What you write should be an exact copy of the material, from its first line through the line containing "UbgOfRecord₁₃… ∕ WtOfRecord₁₃…".

---+---

import Summits.QuantumFields.YangMills.Theorems.BalabanUVNodesN11NoExpansionGeneralStepGraph
import Literature.MathematicalPhysics.QuantumFieldTheory.Balaban1983to89.Node00.Record13SepCoPHChi
import Literature.MathematicalPhysics.QuantumFieldTheory.Balaban1983to89.Node00.Record13ResidualsRChi
import Summits.QuantumFields.YangMills.Theorems.BalabanUVNodesN11NoExpansionAtRecord13CoPChi
import Summits.QuantumFields.YangMills.Theorems.BalabanUVNodesN11NoExpansionDiagonalCoPHChi
import Summits.QuantumFields.YangMills.Theorems.BalabanUVNodesN11BackgroundScaleLocalChi
import Summits.QuantumFields.YangMills.Theorems.BalabanUVNodesN11NoExpansionOldFactorsChi
import Summits.QuantumFields.YangMills.Theorems.BalabanUVNodesN11NoExpansionGeneralStepCoPHOldBranchChi

/-!
# χ-GENERIC RE-ISSUE (WORK ORDER RC-1 «RE-CENTRE THE RECORD», director-ym №462 (B) ∕ №467 (D)) of `BalabanUVNodesN11NoExpansionGeneralStepGraph`

Cell `pub-ymgap` (HUMAN RULING D-0062, Track A), seat `pub-ymgap-dag-n11-d` (N11 [B14] s2; N11-σ campaign, `N11-G44-RC1-REACH-CENSUS.md`).  The CENTRE-TYPED
declarations of `BalabanUVNodesN11NoExpansionGeneralStepGraph` (those whose statement reads the (2.9) cut-off centre through `gOfRecord₁₃ ∕ EOfRecord₁₃ ∕ Provisos₁₃… ∕ T∕SLaw₁₃… ∕
UbgOfRecord₁₃… ∕ WtOfRecord₁₃… ∕ datum∕tower∕coreOfRecord₁₃…`) RE-ISSUED VERBATIM in the β-slot `χ : ChiSlot F N` over [Ax-3b]∕[Ax-3c]∕[Ax-3d]'s χ-generic carriers
(`Node00/Record13Chi` ∕ `Record13CoPHChi` ∕ `Record13SepCoPHChi`): σ = (binder `(χ : ChiSlot F N)` after `θ`; Node00 defs `X ↦ XChi … χ`; Node00 rows `Y ↦ Y_chi`;
this lane's sibling modules `…Chi` for Summits-side dependencies); SAME short names in the sibling namespace `…BalabanUVNodesN11NoExpansionGeneralStepGraphChi` (consumers switch by namespace);
the 0 centre-FREE declarations of the original are NOT copied — they are reused BY NAME (`open … (…)` below).  At `χ := chiβOfRecord₁₃ θ` every statement here is
DEFINITIONALLY the landed one ([Ax-3b]'s `rfl` receipts); at `χ := chiβOfRecord₁₃Ax θ` it is what the Ax-record's N11 machine reads.  Nothing of record edited (body-freeze №460 (2)).

HONEST FRAMING.  Count-neutral kernel re-elaboration of landed N11 bookkeeping∕estimates in a parameter; every HYPOTHESIS of the original stays a hypothesis; nothing of
Bałaban asserted beyond what the original file proves; N11 NOT discharged; K-items untouched; counts unmoved.  One finite `𝕋⁴_{L^K}` programme at fixed `ε = L^{−K}` —
NOT ℝ⁴, NOT OS, NOT a mass gap, NOT Clay.  No `sorry`∕`instance`∕`notation`.  Sources: as the original module, plus [I] = [Balaban1987RG1] (2.9) p.266 (the cut-off's centre).
-/

noncomputable section

open MeasureTheory
open scoped BigOperators Matrix.Norms.L2Operator

namespace Summit.QuantumFields.YangMills.Theorems.BalabanUVNodesN11NoExpansionGeneralStepGraphChi

open Literature.MathematicalPhysics.QuantumFieldTheory.Balaban1983to89 T4Continuum Node00 Node00.Tk DagBinding
open B15DeterminingSets
open BalabanUVNodesN11NoExpansionZetaSpecSucc (noExpIntegrandAt_eq_zetaFactor_mul)
open BalabanUVNodesN11TkFullBondTransportGraph (TkOfRecord_succ_ae_eq_sum_transportOfRecord_of_Omega_empty_of_graph transportOfRecord_finset_sum_ae_of_graph)
open BalabanUVNodesN11NoExpansionOldFactorsChi (oldFactors_agree_of_Omega_empty)
open BalabanUVNodesN11TkBranchWeightCongr (sect2Slot_congr_of_weights tkWeightsOfRecordP_ζ_congr tkWeightsOfRecordP_w_congr)
open BalabanUVNodesN11NoExpansionDiagonalAtZ (tkWeightsOfRecordP_ζ_apply tkWeightsOfRecordP_w_empty tkWeightsOfRecordP_ζ_local)
open BalabanUVNodesN11NoExpansionDiagonalCoPHChi (WtOfRecord₁₃H_eq_tkWeightsOfRecordP)
open BalabanUVNodesN11NoExpansionGeneralStepCoPH (tkWeightsOfRecordP_w_local_of_quad_local)
open BalabanUVNodesN11NoExpansionGeneralStepCoPHOldBranchChi (newIntegrand_eq_of_pinChi measurable_chiSeqOfRecord_init)

variable {F : T4Family} {N : ℕ} [NeZero N]

/-! ## §1  R3′ — any weight family, generic `θ : Stage13Params` -/

section Positive

variable (θ : Stage13Params F N) (χ : ChiSlot F N) (p : B12.RunParams)

/-- **★★ THE (S1ᵀ)₁₃ IDENTITY AT A NO-EXPANSION NEW SEQUENCE AFTER AN ARBITRARY HISTORY, UNDER OLD-FACTOR AGREEMENT AND THE GENERATION-`k` ζ-SPEC WITH THE
OLD FRONT FACTOR — ANY WEIGHT FAMILY.**  Let `s′` have `Ω_{k+1}(s′) = ∅` (`k < K`; nothing asked of `Ω_1, …, Ω_k`), `W` any 𝐓-weight family, `(t, E_k, U_k)` a
§2 witness of `ρ_k`'s slot at `init s′` (identity a.e. ON THE `χ_k(init s′)`-SUPPORT — `hid`), and `(t′, E_{k+1}, U_{k+1})` the proposed witness at `s′`.  Suppose
(ii) OLD-FACTOR AGREEMENT ((3.24)): for every old branch `S`, `𝐓_k(init s′,S)[e^{A_{k+1}(s′)}]_S (U, V′) = κ·𝐓_k(init s′,S)[e^{A_k(init s′)}]_S (U)`;
(iii) THE GENERATION-`k` SPEC WITH `χ_k` on the averaging graph: `ζ_k(T)(U,Ū)·w_k(∅,∅,∅)(U,Ū) = c·χ_k(init s′)(U)·w_k(s′)(U,Ū)`, `c·κ = 1`; the INTEGRABILITY ALONG THE AVERAGING GRAPH of the new integrand per old branch
(p560499's joint-measurability binder `hm` DROPPED — the joint law is carried by the graph, `…N11TkFullBondTransportGraph`).  Then `slotT_{k+1}(s′)(V′) = 𝐓_{k+1}(s′)e^{A_{k+1}(s′)}(V′)` for `dV′`-a.e. `V′` on the
`χ_{k+1}(s′)`-support.  Proof: def-T's slot is `T_k[w_k(s′)·χ_k·slot_k(init s′)]` =ᵐ `T_k[w_k(s′)·χ_k·Σ_S 𝐓_k(init s′,S)e^{A_k}_S]` (`hid` on the support,
both sides `0` off it; `transportK_congr_ae_family`); 11a's slot is =ᵐ `Σ_S T_k[ζ_k w_k·𝐓_k(init s′,S)e^{A_{k+1}}_S]` (g3) `= T_k[Σ_S …]`; the two integrands AGREE
ON THE GRAPH `V′ = Ū` by (ii)–(iii); g3's `transportK_congr_ae_of_fibre` closes.
[cite: Balaban1988Convergent, Theorem p.245, (3.24)–(3.25) p.270, (2.18) p.257, (2.20)–(2.23) p.258, (3.1) p.264, (3.16) p.268] -/
theorem slotsT_succ_ae_eq_sect2Slot_of_zetaSpecChiAt_of_graph {k : ℕ} (hk : k < p.K)
    (s : SeqOfRecord F θ.ν θ.τ9.M (gOfRecord₁₃Chi F N θ χ p) p.K (k + 1)) (hΩ : s.Ω (k + 1) = ∅) (W : TkWeights F N (FluctV N) p.K)
    (Rz : Sect2.Residual (F.P p.K) (MatA N))
    (t : Sect2.TermValues (F.P p.K) (MatA N) (FluctV N) θ.τ9.M) (Ek : ℝ) (U : BgMap F N p.K)
    (hid : ∀ᵐ U₀ ∂fieldMeasure (F.P p.K) k (SU N),
      chiSeqOfRecord F N θ.ν θ.τ9.M (gOfRecord₁₃Chi F N θ χ p) p.K k s.init U₀ ≠ 0 →
        slotsOfRecord F N θ.ν θ.τ9 (EOfRecord₁₃Chi F N θ χ) (wOfRecord₉ F N θ.toStage9Params) θ.ppSel p
            (gOfRecord₁₃Chi F N θ χ p) k s.init U₀ =
          sect2Slot F N (FluctV N) p.K (settingOfRecord₁₃Chi F N θ χ p) Rz W s.init t Ek U U₀)
    (Rz' : Sect2.Residual (F.P p.K) (MatA N))
    (t' : Sect2.TermValues (F.P p.K) (MatA N) (FluctV N) θ.τ9.M) (Ek' : ℝ) (U' : BgMap F N p.K)
    {κ c : ℝ} (hcκ : c * κ = 1)
    (hbranch : ∀ S ∈ admSOfRecord F θ.ν θ.τ9.M (gOfRecord₁₃Chi F N θ χ p) p.K k s.init,
      ∀ (V' : GaugeField (F.P p.K) (k + 1) (SU N)) (U₀ : GaugeField (F.P p.K) k (SU N)),
        tkBranchOfRecord F N (FluctV N) θ.ν θ.τ9.M _ p.K W s.init S k
            (fun ω => sect2Operand F N (FluctV N) p.K (settingOfRecord₁₃Chi F N θ χ p) Rz' s t' Ek' U' (S, fun j => (ω j).2) (fun j => (ω j).1))
            (pairCfgAt (V := FluctV N) k V' U₀) =
          κ * tkBranchOfRecord F N (FluctV N) θ.ν θ.τ9.M _ p.K W s.init S k
            (fun ω => sect2Operand F N (FluctV N) p.K (settingOfRecord₁₃Chi F N θ χ p) Rz s.init t Ek U (S, fun j => (ω j).2) (fun j => (ω j).1))
            (baseCfg k U₀))
    (hζχ : ∀ U₀ : GaugeField (F.P p.K) k (SU N),
      W.ζ k Set.univ (pairCfgAt (V := FluctV N) k ((avOfRecord F N p.K k).avg U₀) U₀) *
          W.w k ∅ ∅ ∅ (pairCfgAt (V := FluctV N) k ((avOfRecord F N p.K k).avg U₀) U₀) =
        c * (chiSeqOfRecord F N θ.ν θ.τ9.M (gOfRecord₁₃Chi F N θ χ p) p.K k s.init U₀ *
          wOfRecord₉ F N θ.toStage9Params p (gOfRecord₁₃Chi F N θ χ p) k s U₀ ((avOfRecord F N p.K k).avg U₀)))
    (hI : ∀ S ∈ admSOfRecord F θ.ν θ.τ9.M (gOfRecord₁₃Chi F N θ χ p) p.K k s.init,
      Integrable (fun U₀ : GaugeField (F.P p.K) k (SU N) => noExpIntegrandAt F N (FluctV N) p.K k W
        (tkBranchOfRecord F N (FluctV N) θ.ν θ.τ9.M _ p.K W s.init S k
          (fun ω => sect2Operand F N (FluctV N) p.K (settingOfRecord₁₃Chi F N θ χ p) Rz' s t' Ek' U' (S, fun j => (ω j).2) (fun j => (ω j).1)))
        ((avOfRecord F N p.K k).avg U₀) U₀) (fieldMeasure (F.P p.K) k (SU N))) :
    ∀ᵐ V' ∂fieldMeasure (F.P p.K) (k + 1) (SU N),
      chiSeqOfRecord F N θ.ν θ.τ9.M (gOfRecord₁₃Chi F N θ χ p) p.K (k + 1) s V' ≠ 0 →
        slotsTOfRecord F N θ.ν θ.τ9 (EOfRecord₁₃Chi F N θ χ) (wOfRecord₉ F N θ.toStage9Params) θ.ppSel p
            (gOfRecord₁₃Chi F N θ χ p) (k + 1) s V' =
          sect2Slot F N (FluctV N) p.K (settingOfRecord₁₃Chi F N θ χ p) Rz' W s t' Ek' U' V' := by
  classical
  -- abbreviations: the old branches of the old operand at the base configuration, and the new integrand per old branch
  set B : (ℕ → Set (Site (F.P p.K) 0)) → GaugeField (F.P p.K) k (SU N) → ℝ := fun S U₀ =>
    tkBranchOfRecord F N (FluctV N) θ.ν θ.τ9.M _ p.K W s.init S k
      (fun ω => sect2Operand F N (FluctV N) p.K (settingOfRecord₁₃Chi F N θ χ p) Rz s.init t Ek U (S, fun j => (ω j).2) (fun j => (ω j).1))
      (baseCfg k U₀) with hB
  set G : (ℕ → Set (Site (F.P p.K) 0)) → GaugeField (F.P p.K) (k + 1) (SU N) → GaugeField (F.P p.K) k (SU N) → ℝ := fun S V' U₀ =>
    noExpIntegrandAt F N (FluctV N) p.K k W
      (tkBranchOfRecord F N (FluctV N) θ.ν θ.τ9.M _ p.K W s.init S k
        (fun ω => sect2Operand F N (FluctV N) p.K (settingOfRecord₁₃Chi F N θ χ p) Rz' s t' Ek' U' (S, fun j => (ω j).2) (fun j => (ω j).1)))
      V' U₀ with hG
  set A := admSOfRecord F θ.ν θ.τ9.M (gOfRecord₁₃Chi F N θ χ p) p.K k s.init with hA
  set χk : GaugeField (F.P p.K) k (SU N) → ℝ := chiSeqOfRecord F N θ.ν θ.τ9.M (gOfRecord₁₃Chi F N θ χ p) p.K k s.init with hχk
  -- (1) def-T's slot: a.e. the transport of `w(s′)·χ_k·Σ_S B_S` (SLaw's identity at `init s′` ON the support; both sides vanish off it)
  have hsect : ∀ U₀ : GaugeField (F.P p.K) k (SU N),
      sect2Slot F N (FluctV N) p.K (settingOfRecord₁₃Chi F N θ χ p) Rz W s.init t Ek U U₀ = ∑ S ∈ A, B S U₀ :=
    fun U₀ => TkOfRecord_apply F N (FluctV N) θ.ν θ.τ9.M _ p.K W k s.init _ U₀
  have h1 := transportK_congr_ae_family (avOfRecord_measurable F N p.K k) (avOfRecord_haarAC F N p.K k hk)
    (f := fun V' U₀ => wOfRecord₉ F N θ.toStage9Params p (gOfRecord₁₃Chi F N θ χ p) k s U₀ V' *
      (χk U₀ * slotsOfRecord F N θ.ν θ.τ9 (EOfRecord₁₃Chi F N θ χ) (wOfRecord₉ F N θ.toStage9Params) θ.ppSel p (gOfRecord₁₃Chi F N θ χ p) k s.init U₀))
    (g := fun V' U₀ => wOfRecord₉ F N θ.toStage9Params p (gOfRecord₁₃Chi F N θ χ p) k s U₀ V' * (χk U₀ * ∑ S ∈ A, B S U₀))
    (hid.mono fun U₀ hU V' => by
      by_cases hne : χk U₀ = 0
      · simp only [hne, zero_mul, mul_zero]
      · rw [hU hne, hsect U₀])
  -- (2) 11a's slot: a.e. the sum over the old index of the transports of the new integrands (g3), = the transport of their sum (additivity)
  have h2 := TkOfRecord_succ_ae_eq_sum_transportOfRecord_of_Omega_empty_of_graph θ.ν θ.τ9.M _ p.K W hk s hΩ
    (sect2Operand F N (FluctV N) p.K (settingOfRecord₁₃Chi F N θ χ p) Rz' s t' Ek' U') hI
  have hsum : ∀ᵐ V' ∂fieldMeasure (F.P p.K) (k + 1) (SU N),
      transportOfRecord F N p.K k (fun U₀ => ∑ S ∈ A, G S V' U₀) V' = ∑ S ∈ A, transportOfRecord F N p.K k (G S V') V' :=
    transportOfRecord_finset_sum_ae_of_graph F N p.K k hk A G (fun S hS => hI S hS)
  -- (3) the two integrand families AGREE ON THE GRAPH `V′ = Ū`: old-factor agreement, the spec with `χ_k`, `c·κ = 1`
  have hfib : ∀ U₀ : GaugeField (F.P p.K) k (SU N),
      wOfRecord₉ F N θ.toStage9Params p (gOfRecord₁₃Chi F N θ χ p) k s U₀ ((avOfRecord F N p.K k).avg U₀) * (χk U₀ * ∑ S ∈ A, B S U₀) =
        ∑ S ∈ A, G S ((avOfRecord F N p.K k).avg U₀) U₀ := by
    intro U₀
    rw [← mul_assoc, Finset.mul_sum]
    refine Finset.sum_congr rfl fun S hS => ?_
    simp only [hG, hB]
    rw [noExpIntegrandAt_eq_zetaFactor_mul, hζχ U₀, hbranch S hS]
    calc wOfRecord₉ F N θ.toStage9Params p (gOfRecord₁₃Chi F N θ χ p) k s U₀ ((avOfRecord F N p.K k).avg U₀) * χk U₀ *
          tkBranchOfRecord F N (FluctV N) θ.ν θ.τ9.M _ p.K W s.init S k
            (fun ω => sect2Operand F N (FluctV N) p.K (settingOfRecord₁₃Chi F N θ χ p) Rz s.init t Ek U (S, fun j => (ω j).2)
              (fun j => (ω j).1)) (baseCfg k U₀)
        = (c * κ) * (wOfRecord₉ F N θ.toStage9Params p (gOfRecord₁₃Chi F N θ χ p) k s U₀ ((avOfRecord F N p.K k).avg U₀) * χk U₀ *
          tkBranchOfRecord F N (FluctV N) θ.ν θ.τ9.M _ p.K W s.init S k
            (fun ω => sect2Operand F N (FluctV N) p.K (settingOfRecord₁₃Chi F N θ χ p) Rz s.init t Ek U (S, fun j => (ω j).2)
              (fun j => (ω j).1)) (baseCfg k U₀)) := by rw [hcκ, one_mul]
      _ = c * (χk U₀ * wOfRecord₉ F N θ.toStage9Params p (gOfRecord₁₃Chi F N θ χ p) k s U₀ ((avOfRecord F N p.K k).avg U₀)) *
          (κ * tkBranchOfRecord F N (FluctV N) θ.ν θ.τ9.M _ p.K W s.init S k
            (fun ω => sect2Operand F N (FluctV N) p.K (settingOfRecord₁₃Chi F N θ χ p) Rz s.init t Ek U (S, fun j => (ω j).2)
              (fun j => (ω j).1)) (baseCfg k U₀)) := by ring
  have h3 := transportK_congr_ae_of_fibre (avOfRecord_measurable F N p.K k) (avOfRecord_haarAC F N p.K k hk)
    (f := fun V' U₀ => wOfRecord₉ F N θ.toStage9Params p (gOfRecord₁₃Chi F N θ χ p) k s U₀ V' * (χk U₀ * ∑ S ∈ A, B S U₀))
    (g := fun V' U₀ => ∑ S ∈ A, G S V' U₀) hfib
  -- (4) assemble
  filter_upwards [h1, h2, h3, hsum] with V' e1 e2 e3 e4 _
  rw [slotsTOfRecord_succ_apply]
  show T4AveragingDisintegration.transportK (avOfRecord F N p.K k).avg _ V' = _
  rw [e1, e3]
  show transportOfRecord F N p.K k (fun U₀ => ∑ S ∈ A, G S V' U₀) V' = _
  rw [e4]
  exact e2.symm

---+---

**TASK SOLUTION**
import Summits.QuantumFields.YangMills.Theorems.BalabanUVNodesN11NoExpansionGeneralStepGraph
import Literature.MathematicalPhysics.QuantumFieldTheory.Balaban1983to89.Node00.Record13SepCoPHChi
import Literature.MathematicalPhysics.QuantumFieldTheory.Balaban1983to89.Node00.Record13ResidualsRChi
import Summits.QuantumFields.YangMills.Theorems.BalabanUVNodesN11NoExpansionAtRecord13CoPChi
import Summits.QuantumFields.YangMills.Theorems.BalabanUVNodesN11NoExpansionDiagonalCoPHChi
import Summits.QuantumFields.YangMills.Theorems.BalabanUVNodesN11BackgroundScaleLocalChi
import Summits.QuantumFields.YangMills.Theorems.BalabanUVNodesN11NoExpansionOldFactorsChi
import Summits.QuantumFields.YangMills.Theorems.BalabanUVNodesN11NoExpansionGeneralStepCoPHOldBranchChi

/-!
# χ-GENERIC RE-ISSUE (WORK ORDER RC-1 «RE-CENTRE THE RECORD», director-ym №462 (B) ∕ №467 (D)) of `BalabanUVNodesN11NoExpansionGeneralStepGraph`

Cell `pub-ymgap` (HUMAN RULING D-0062, Track A), seat `pub-ymgap-dag-n11-d` (N11 [B14] s2; N11-σ campaign, `N11-G44-RC1-REACH-CENSUS.md`).  The CENTRE-TYPED
declarations of `BalabanUVNodesN11NoExpansionGeneralStepGraph` (those whose statement reads the (2.9) cut-off centre through `gOfRecord₁₃ ∕ EOfRecord₁₃ ∕ Provisos₁₃… ∕ T∕SLaw₁₃… ∕
UbgOfRecord₁₃… ∕ WtOfRecord₁₃… ∕ datum∕tower∕coreOfRecord₁₃…`) RE-ISSUED VERBATIM in the β-slot `χ : ChiSlot F N` over [Ax-3b]∕[Ax-3c]∕[Ax-3d]'s χ-generic carriers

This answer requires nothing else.